Eighteenth-century genomes show that mixed infections were common at time of peak tuberculosis in Europe

Abstract

Tuberculosis (TB) was once a major killer in Europe, but it is unclear how the strains and patterns of infection at 'peak TB' relate to what we see today. Here we describe 14 genome sequences of M. tuberculosis, representing 12 distinct genotypes, obtained from human remains from eighteenth-century Hungary using metagenomics. All our historic genotypes belong to M. tuberculosis Lineage 4. Bayesian phylogenetic dating, based on samples with well-documented dates, places the most recent common ancestor of this lineage in the late Roman period. We find that most bodies yielded more than one M. tuberculosis genotype and we document an intimate epidemiological link between infections in two long-dead individuals. Our results suggest that metagenomic approaches usefully inform detection and characterization of historical and contemporary infections.

Figure 1. Source of eighteenth century M. tuberculosis genomes.

(a) Location of Vác, Hungary. (b) Dominican church housing Vác mummies (©András Tumbász). (c) Mummified remains of Terézia Hausmann (©Hungarian Natural History Museum). (d) Record of Terézia Hausmann's death (©Hungarian Natural History Museum).

Figure 2. Signatures of DNA damage associated with aged DNA.
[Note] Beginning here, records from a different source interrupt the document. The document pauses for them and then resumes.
import Mathlib.Topology.UrysohnsLemma
import Mathlib.Topology.MetricSpace.HausdorffDistance
import Mathlib.MeasureTheory.Function.LocallyIntegrable
import Literature.Geometry.Lorentzian.LateTimeOmegaLimitSet
import HarnessLib

/-!
# Defect data of stationary (eventually constant) Burnett sequences vanish

Huneau–Luk's defect-measure datum (`IsBurnettDefectDatum`, consequence form of arXiv:2403.03470,
Def. 4.1 with (1.5)) records the second fibre moments `∫ φ(x) ω(v) ω(w) dμ` as limits of the
quadratic expressions `∫ φ Q_{g₀}(∂(gₙ − g₀), ∂(gₙ − g₀)) dVol_{g₀}`. For a CONSTANT sequence
`gₙ = G₀` whose Burnett limit agrees with `G₀` on the (open) chart domain `U` these expressions
vanish identically, so all second moments vanish; summing the diagonal moments over an
orthonormal basis (Parseval on the unit cosphere, `Σᵢ ω(eᵢ)² = |ω|² = 1`) gives `∫ φ ∘ pr₁ dμ = 0`
for every admissible test function, whence `μ = 0` (Urysohn functions and a compact exhaustion of
`U`). Consequence for late-time ω-limit sets (`Spacetime.lateTimeBurnettDefectOmegaLimitSet`): a
chart whose translates `g_T` do not depend on `T` (a stationary spacetime read through a
stationary chart, e.g. Kerr through its Kerr–Schild chart) has the single ω-limit `(G₀, 0)` on
every open slab — no effective Vlasov matter ("the limit may well be vacuum", HL 2024, §1), the
first sanity check of every stationary witness for the cruxes LateTimeBurnettIdentification /
OmegaLimitsNonRadiating of route BurnettKineticRigidity (final state conjecture).

## Main statements

* `sum_cosphereSecondMoment_eq_integral`: `Σᵢ ∫ φ ω(bᵢ)² dμ = ∫ φ ∘ pr₁ dμ` for an orthonormal
  basis `b` (Radon `μ`, `φ ∈ C_c`).
* `IsBurnettDefectDatum.integral_eq_zero_of_eqOn`, `….measure_prod_eq_zero_of_eqOn`,
  `….eq_zero_of_eqOn`, `….eq_zero_of_const`: for `gₙ = G₀` constant, `U` open and the limit `g`
  equal to `G₀` on `U`, the datum is the zero measure.
* `ModelBackground.isOpen_image_timeSlabIoo`: slabs of a background with continuous time function
  are open in `E4` (the Kerr–Schild instance is `isOpen_image_val_timeSlabIoo_kerr_background` of
  `Summits/…/Theorems/BurnettKineticRigidityLateTimeBurnettPrecompactness.lean`).
* `Spacetime.eqOn_and_eq_zero_of_mem_lateTimeBurnettDefectOmegaLimitSet`: if `g_T = G₀` for all
  `T`, every `(g, μ)` in the late-time Burnett ω-limit set with defect measures on an open slab has
  `g = G₀` on the slab and `μ = 0`.

## References

* C. Huneau, J. Luk, arXiv:2403.03470, Def. 4.1, (1.5), §1. [HuneauLuk2024wave]
-/

noncomputable section

-- nested operator spaces `E →L[ℝ] E →L[ℝ] E →L[ℝ] ℝ`, as in `BurnettDefectMeasure.lean`
set_option maxSynthPendingDepth 3

open Set Filter Topology MeasureTheory
open scoped Topology RealInnerProductSpace ENNReal

namespace Literature.Geometry.Lorentzian

section Datum

variable {E : Type*} [NormedAddCommGroup E] [InnerProductSpace ℝ E] [FiniteDimensional ℝ E]
  [MeasurableSpace E] [BorelSpace E]

omit [MeasurableSpace E] [BorelSpace E] in
/-- A test function of the base point has compact support on the cosphere bundle `E × S(E)`
(the fibre is compact). [folklore] -/
theorem hasCompactSupport_comp_fst_cosphere {φ : E → ℝ} (hφc : HasCompactSupport φ) :
    HasCompactSupport (fun p : E × Metric.sphere (0 : E) 1 ↦ φ p.1) := by
  have hsub : Function.support (fun p : E × Metric.sphere (0 : E) 1 ↦ φ p.1) ⊆
      tsupport φ ×ˢ (univ : Set (Metric.sphere (0 : E) 1)) := fun p hp ↦
    ⟨subset_tsupport _ (Function.mem_support.2 (Function.mem_support.1 hp)), mem_univ _⟩
  exact IsCompact.of_isClosed_subset (hφc.prod isCompact_univ) (isClosed_tsupport _)
    (closure_minimal hsub ((isClosed_tsupport _).prod isClosed_univ))

/-- **Parseval on the unit cosphere**: for an orthonormal basis `b` of `E`, a Radon measure `μ`
on `E × S(E)` and `φ ∈ C_c(E)`, `Σᵢ ∫ φ(x) ω(bᵢ)² dμ(x, ω) = ∫ φ(x) dμ(x, ω)` — the trace of the
second fibre moments is the push-forward of `μ` to the base (`Σᵢ ω(bᵢ)² = |ω|² = 1`; HL 2019,
Rem. 4.3: `tr T = ∫ |ξ|² dμ_x`). [cite: HuneauLuk2024wave, Definition 4.1] -/
theorem sum_cosphereSecondMoment_eq_integral {ι : Type*} [Fintype ι] (b : OrthonormalBasis ι ℝ E)
    (μ : Measure (E × Metric.sphere (0 : E) 1)) [IsFiniteMeasureOnCompacts μ] {φ : E → ℝ}
    (hφ : Continuous φ) (hφc : HasCompactSupport φ) :
    ∑ i, cosphereSecondMoment μ φ (b i) (b i) = ∫ p, φ p.1 ∂μ := by
  have hint : ∀ i, Integrable (fun p : E × Metric.sphere (0 : E) 1 ↦
      φ p.1 * (⟪(p.2 : E), b i⟫ * ⟪(p.2 : E), b i⟫)) μ := fun i ↦
    Continuous.integrable_of_hasCompactSupport (by fun_prop)
      ((hasCompactSupport_comp_fst_cosphere hφc).mul_right)
  simp only [cosphereSecondMoment_apply]
  rw [← integral_finsetSum _ fun i _ ↦ hint i]
  refine integral_congr_ae (Eventually.of_forall fun p ↦ ?_)
  have h1 : ∑ i, ⟪(p.2 : E), b i⟫ * ⟪(p.2 : E), b i⟫ = 1 := by
    have h := b.sum_sq_inner_left (p.2 : E)
    simp only [sq, norm_eq_of_mem_sphere p.2, one_mul] at h
    exact h
  show ∑ i, φ p.1 * (⟪(p.2 : E), b i⟫ * ⟪(p.2 : E), b i⟫) = φ p.1
  rw [← Finset.mul_sum, h1, mul_one]

namespace IsBurnettDefectDatum

variable {U : Set E} {G₀ g : E → E →L[ℝ] E →L[ℝ] ℝ} {μ : Measure (E × Metric.sphere (0 : E) 1)}

/-- Along a **constant** sequence `gₙ = G₀` whose limit `g` agrees with `G₀` on the open set `U`,
Huneau–Luk's quadratic expressions vanish identically, so every second fibre moment of a datum
vanishes: `∫ φ(x) ω(v) ω(w) dμ = 0`. [cite: HuneauLuk2024wave, Definition 4.1] -/
theorem cosphereSecondMoment_eq_zero_of_eqOn (h : IsBurnettDefectDatum U (fun _ ↦ G₀) g μ)
    (hU : IsOpen U) (hg : EqOn g G₀ U) {φ : E → ℝ} (hφ : Continuous φ)
    (hφc : HasCompactSupport φ) (hφU : tsupport φ ⊆ U) (v w : E) :
    cosphereSecondMoment μ φ v w = 0 := by
  have ht := h.tendsto_secondMoment φ hφ hφc hφU v w
  have h0 : (fun n : ℕ ↦ ∫ x, φ x *
      (MetricCoord.burnettForm g x (fderiv ℝ ((fun _ : ℕ ↦ G₀) n - g) x v)
        (fderiv ℝ ((fun _ : ℕ ↦ G₀) n - g) x w) * MetricCoord.volDensity g x)) = fun _ ↦ 0 := by
    funext n
    refine integral_eq_zero_of_ae (Eventually.of_forall fun x ↦ ?_)
    by_cases hx : x ∈ U
    · have hev : (G₀ - g) =ᶠ[𝓝 x] fun _ ↦ (0 : E →L[ℝ] E →L[ℝ] ℝ) := by
        filter_upwards [hU.mem_nhds hx] with y hy
        simp [hg hy]
      have hfd : fderiv ℝ (G₀ - g) x = 0 := by
        rw [hev.fderiv_eq]
        exact fderiv_const_apply 0
      simp [hfd]
    · have hφx : φ x = 0 := image_eq_zero_of_notMem_tsupport fun h' ↦ hx (hφU h')
      simp [hφx]
  rw [h0] at ht
  exact tendsto_nhds_unique ht tendsto_const_nhds

/-- Hence the base marginal of the datum kills every admissible test function:
`∫ φ(x) dμ(x, ω) = 0` for `φ ∈ C_c(E)` supported in `U`. [cite: HuneauLuk2024wave, Definition 4.1] -/
theorem integral_eq_zero_of_eqOn (h : IsBurnettDefectDatum U (fun _ ↦ G₀) g μ) (hU : IsOpen U)
    (hg : EqOn g G₀ U) {φ : E → ℝ} (hφ : Continuous φ) (hφc : HasCompactSupport φ)
    (hφU : tsupport φ ⊆ U) : ∫ p, φ p.1 ∂μ = 0 := by
  haveI := h.isFiniteMeasureOnCompacts
  rw [← sum_cosphereSecondMoment_eq_integral (stdOrthonormalBasis ℝ E) μ hφ hφc]
  exact Finset.sum_eq_zero fun i _ ↦ h.cosphereSecondMoment_eq_zero_of_eqOn hU hg hφ hφc hφU _ _

/-- Hence the datum charges no compact part of `U × S(E)`. [cite: HuneauLuk2024wave, Definition 4.1] -/
theorem measure_prod_eq_zero_of_eqOn (h : IsBurnettDefectDatum U (fun _ ↦ G₀) g μ) (hU : IsOpen U)
    (hg : EqOn g G₀ U) {K : Set E} (hK : IsCompact K) (hKU : K ⊆ U) :
    μ (K ×ˢ (univ : Set (Metric.sphere (0 : E) 1))) = 0 := by
  haveI := h.isFiniteMeasureOnCompacts
  obtain ⟨V, hV, hKV, hVU, hVc⟩ := exists_open_between_and_isCompact_closure hK hU hKU
  obtain ⟨f, hfV, hf1, hf01⟩ := exists_tsupport_one_of_isOpen_isClosed hV hVc hK.isClosed hKV
  have hfc : HasCompactSupport f :=
    IsCompact.of_isClosed_subset hVc (isClosed_tsupport _) (hfV.trans subset_closure)
  have hfU : tsupport f ⊆ U := hfV.trans (subset_closure.trans hVU)
  have hint : Integrable (fun p : E × Metric.sphere (0 : E) 1 ↦ f p.1) μ :=
    Continuous.integrable_of_hasCompactSupport (by fun_prop) (hasCompactSupport_comp_fst_cosphere hfc)
  have hmeas : Measurable fun p : E × Metric.sphere (0 : E) 1 ↦ ENNReal.ofReal (f p.1) :=
    (ENNReal.continuous_ofReal.comp (f.continuous.comp continuous_fst)).measurable
  refine nonpos_iff_eq_zero.1 ?_
  calc μ (K ×ˢ (univ : Set (Metric.sphere (0 : E) 1)))
      = ∫⁻ _ in K ×ˢ (univ : Set (Metric.sphere (0 : E) 1)), 1 ∂μ := (setLIntegral_one _).symm
    _ ≤ ∫⁻ p in K ×ˢ (univ : Set (Metric.sphere (0 : E) 1)), ENNReal.ofReal (f p.1) ∂μ :=
        setLIntegral_mono hmeas fun p hp ↦ by simp [hf1 hp.1]
    _ ≤ ∫⁻ p, ENNReal.ofReal (f p.1) ∂μ := setLIntegral_le_lintegral _ _
    _ = ENNReal.ofReal (∫ p, f p.1 ∂μ) :=
        (ofReal_integral_eq_lintegral_ofReal hint (ae_of_all _ fun p ↦ (hf01 p.1).1)).symm
    _ = 0 := by rw [h.integral_eq_zero_of_eqOn hU hg f.continuous hfc hfU, ENNReal.ofReal_zero]

/-- **A defect datum of a constant sequence is the zero measure** (open `U`, limit equal to the
constant on `U`): no oscillation, no effective matter (HL 2024, §1). [cite: HuneauLuk2024wave, Definition 4.1] -/
theorem eq_zero_of_eqOn (h : IsBurnettDefectDatum U (fun _ ↦ G₀) g μ) (hU : IsOpen U)
    (hg : EqOn g G₀ U) : μ = 0 := by
  -- a compact exhaustion of the open set `U` of the proper space `E`
  obtain ⟨F, hFc, hFU, hFunion, hFmono⟩ := hU.exists_iUnion_isClosed
  have hunion : ⋃ n : ℕ, (F n ∩ Metric.closedBall (0 : E) n) = U := by
    refine Subset.antisymm (iUnion_subset fun n ↦ inter_subset_left.trans (hFU n)) fun x hx ↦ ?_
    rw [← hFunion] at hx
    obtain ⟨n₀, hn₀⟩ := mem_iUnion.1 hx
    obtain ⟨m, hm⟩ := exists_nat_ge ‖x‖
    refine mem_iUnion.2 ⟨max n₀ m, hFmono (le_max_left _ _) hn₀, ?_⟩
    rw [Metric.mem_closedBall, dist_zero_right]
    exact hm.trans (by exact_mod_cast le_max_right n₀ m)
  have h1 : μ (U ×ˢ (univ : Set (Metric.sphere (0 : E) 1))) = 0 := by
    rw [← hunion, iUnion_prod_const]
    exact measure_iUnion_null fun n ↦ h.measure_prod_eq_zero_of_eqOn hU hg
      ((isCompact_closedBall _ _).of_isClosed_subset ((hFc n).inter Metric.isClosed_closedBall)
        inter_subset_right) (inter_subset_left.trans (hFU n))
  rw [← Measure.measure_univ_eq_zero, ← union_compl_self (U ×ˢ (univ : Set (Metric.sphere (0 : E) 1)))]
  exact measure_union_null h1 h.measure_compl_prod

/-- In particular the datum of the constant sequence `gₙ = g₀` with limit `g₀` on an open set is
`0` (converse of `IsBurnettDefectDatum.zero_of_const`). [cite: HuneauLuk2024wave, Definition 4.1] -/
theorem eq_zero_of_const {g₀ : E → E →L[ℝ] E →L[ℝ] ℝ} (h : IsBurnettDefectDatum U (fun _ ↦ g₀) g₀ μ)
    (hU : IsOpen U) : μ = 0 :=
  h.eq_zero_of_eqOn hU (eqOn_refl _ _)

end IsBurnettDefectDatum

end Datum

/-! ### Consequence for late-time ω-limit sets of stationary charts -/

/-- The slab `S_L = {τ₀ < t < τ₀ + L}` of a background with continuous time function is open in
`E4`. [folklore] -/
theorem ModelBackground.isOpen_image_timeSlabIoo (B : ModelBackground) (hB : Continuous B.time)
    (τ₀ L : ℝ) : IsOpen (Subtype.val '' B.timeSlabIoo τ₀ L) := by
  have h : Subtype.val '' B.timeSlabIoo τ₀ L = (B.domain : Set E4) ∩ B.time ⁻¹' Ioo τ₀ (τ₀ + L) := by
    ext x
    constructor
    · rintro ⟨y, hy, rfl⟩
      exact ⟨y.2, hy⟩
    · rintro ⟨hx, hx'⟩
      exact ⟨⟨x, hx⟩, hx', rfl⟩
  rw [h]
  exact B.domain.isOpen.inter (isOpen_Ioo.preimage hB)

/-- **Stationary charts have the single late-time ω-limit `(G₀, 0)`**: if the translates
`g_T = (Ψ^* g)(· + T∂₀)` do not depend on `T` (`g_T = G₀` for all `T`), then every pair `(g, μ)` in
the late-time Burnett ω-limit set with defect measures on an open slab `S_L` satisfies `g = G₀` on
`S_L` and `μ = 0` — a stationary spacetime read through a stationary chart carries no effective
Vlasov matter (HL 2024, §1). [cite: HuneauLuk2024wave, Definition 4.1] -/
theorem Spacetime.eqOn_and_eq_zero_of_mem_lateTimeBurnettDefectOmegaLimitSet {𝓢 : Spacetime 4}
    {B : ModelBackground} {Ψ : B.domain → 𝓢.carrier} {τ₀ L : ℝ}
    {G₀ : E4 → E4 →L[ℝ] E4 →L[ℝ] ℝ} (hS : IsOpen (Subtype.val '' B.timeSlabIoo τ₀ L))
    (hconst : ∀ T : ℝ, 𝓢.translatedChartMetric B Ψ T = G₀)
    {l : (E4 → E4 →L[ℝ] E4 →L[ℝ] ℝ) × Measure (E4 × Metric.sphere (0 : E4) 1)}
    (hl : l ∈ 𝓢.lateTimeBurnettDefectOmegaLimitSet B Ψ τ₀ L) :
    EqOn l.1 G₀ (Subtype.val '' B.timeSlabIoo τ₀ L) ∧ l.2 = 0 := by
  obtain ⟨T, -, hconv, hdat⟩ := hl
  have hseq : 𝓢.translatedChartMetric B Ψ ∘ T = fun _ ↦ G₀ := funext fun n ↦ hconst (T n)
  rw [hseq] at hconv hdat
  have heq : EqOn l.1 G₀ (Subtype.val '' B.timeSlabIoo τ₀ L) := fun x hx ↦
    tendsto_nhds_unique (hconv.tendsto hx) tendsto_const_nhds
  exact ⟨heq, hdat.eq_zero_of_eqOn hS heq⟩

end Literature.Geometry.Lorentzian

end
These data from body 28 are representative of all eighteenth-century samples. (a) The four panels show the average base frequencies at positions within individual reads (grey box) flanked by all calls from reads in neighbouring sequences. (b) Frequencies of specific base substitutions at specific positions near the 5′-end (left panel) and 3′-end (right panel) occurring within reads. C to T changes are indicated by a red line, and G to A changes by a blue line.

Figure 3. Phylogeny of modern and eighteenth-century M. tuberculosis Lineage 4 genotypes.

(a) Maximum-likelihood tree of 1,582 modern Lineage 4 genotypes and four high-coverage historical genotypes (B68-1, B68-2, B80 and B92-1; blue lines with dots at the tips; details in Supplementary Data 2). The tree was rooted using a Beijing genotype (not shown). Ten additional low-coverage historical genotypes were mapped to the tree with MGplacer (red nodes). Lineages and sub-lineages used for dating (Supplementary Table 3) are indicated by black nodes and coloured segments. (b) Topological representation of phylogenetic paths through nodes outwards from the root (top) for ten low-coverage historical genotypes; pie-charts show SNVs recovered per node (coloured segment) from each low-coverage genome as a proportion of all polymorphic sites defining that node according to MGplacer.

Figure 4. Linear regression plots of root-to-tip distances according to Path-O-Gen (http://tree.bio.ed.ac.uk/software/pathogen/).

(a) All 165 genotypes in Lineage 4, including four high-coverage eighteenth-century genomes. (b) Only the 161 modern isolates. (c) Genotypes from sub-lineage 4.1. (d) Genotypes from sub-lineage 4.a.

Figure 5. Bayesian phylogeny and population dynamics of 165 genotypes from Lineage 4, calibrated with four high-coverage eighteenth-century genotypes.

SNPs in the non-repetitive core genome (Supplementary Data 1) were analysed with BEAST using UCLD clock rate and a Bayesian Skyline with 30 steps (details in Supplementary Table 4). (a) Maximum clade credibility tree with nodes (boxes) labelled according to the hierarchical nomenclature of Coll et al., with two additional nodes 4.a and 4.b. Supplementary Table 2 summarizes the dating estimates for nodes. Short branches corresponding to four historical genotypes are labelled by name and highlighted by asterisks. Coloured boxes show broad spoligotype groupings for modern isolates, illustrating the paraphyletic nature of these groups (details in Supplementary Fig. 3). (b) Bayesian skyline plot showing changes over time in effective population size, N_e (in black) since 396 CE, with 95% confidence intervals in grey.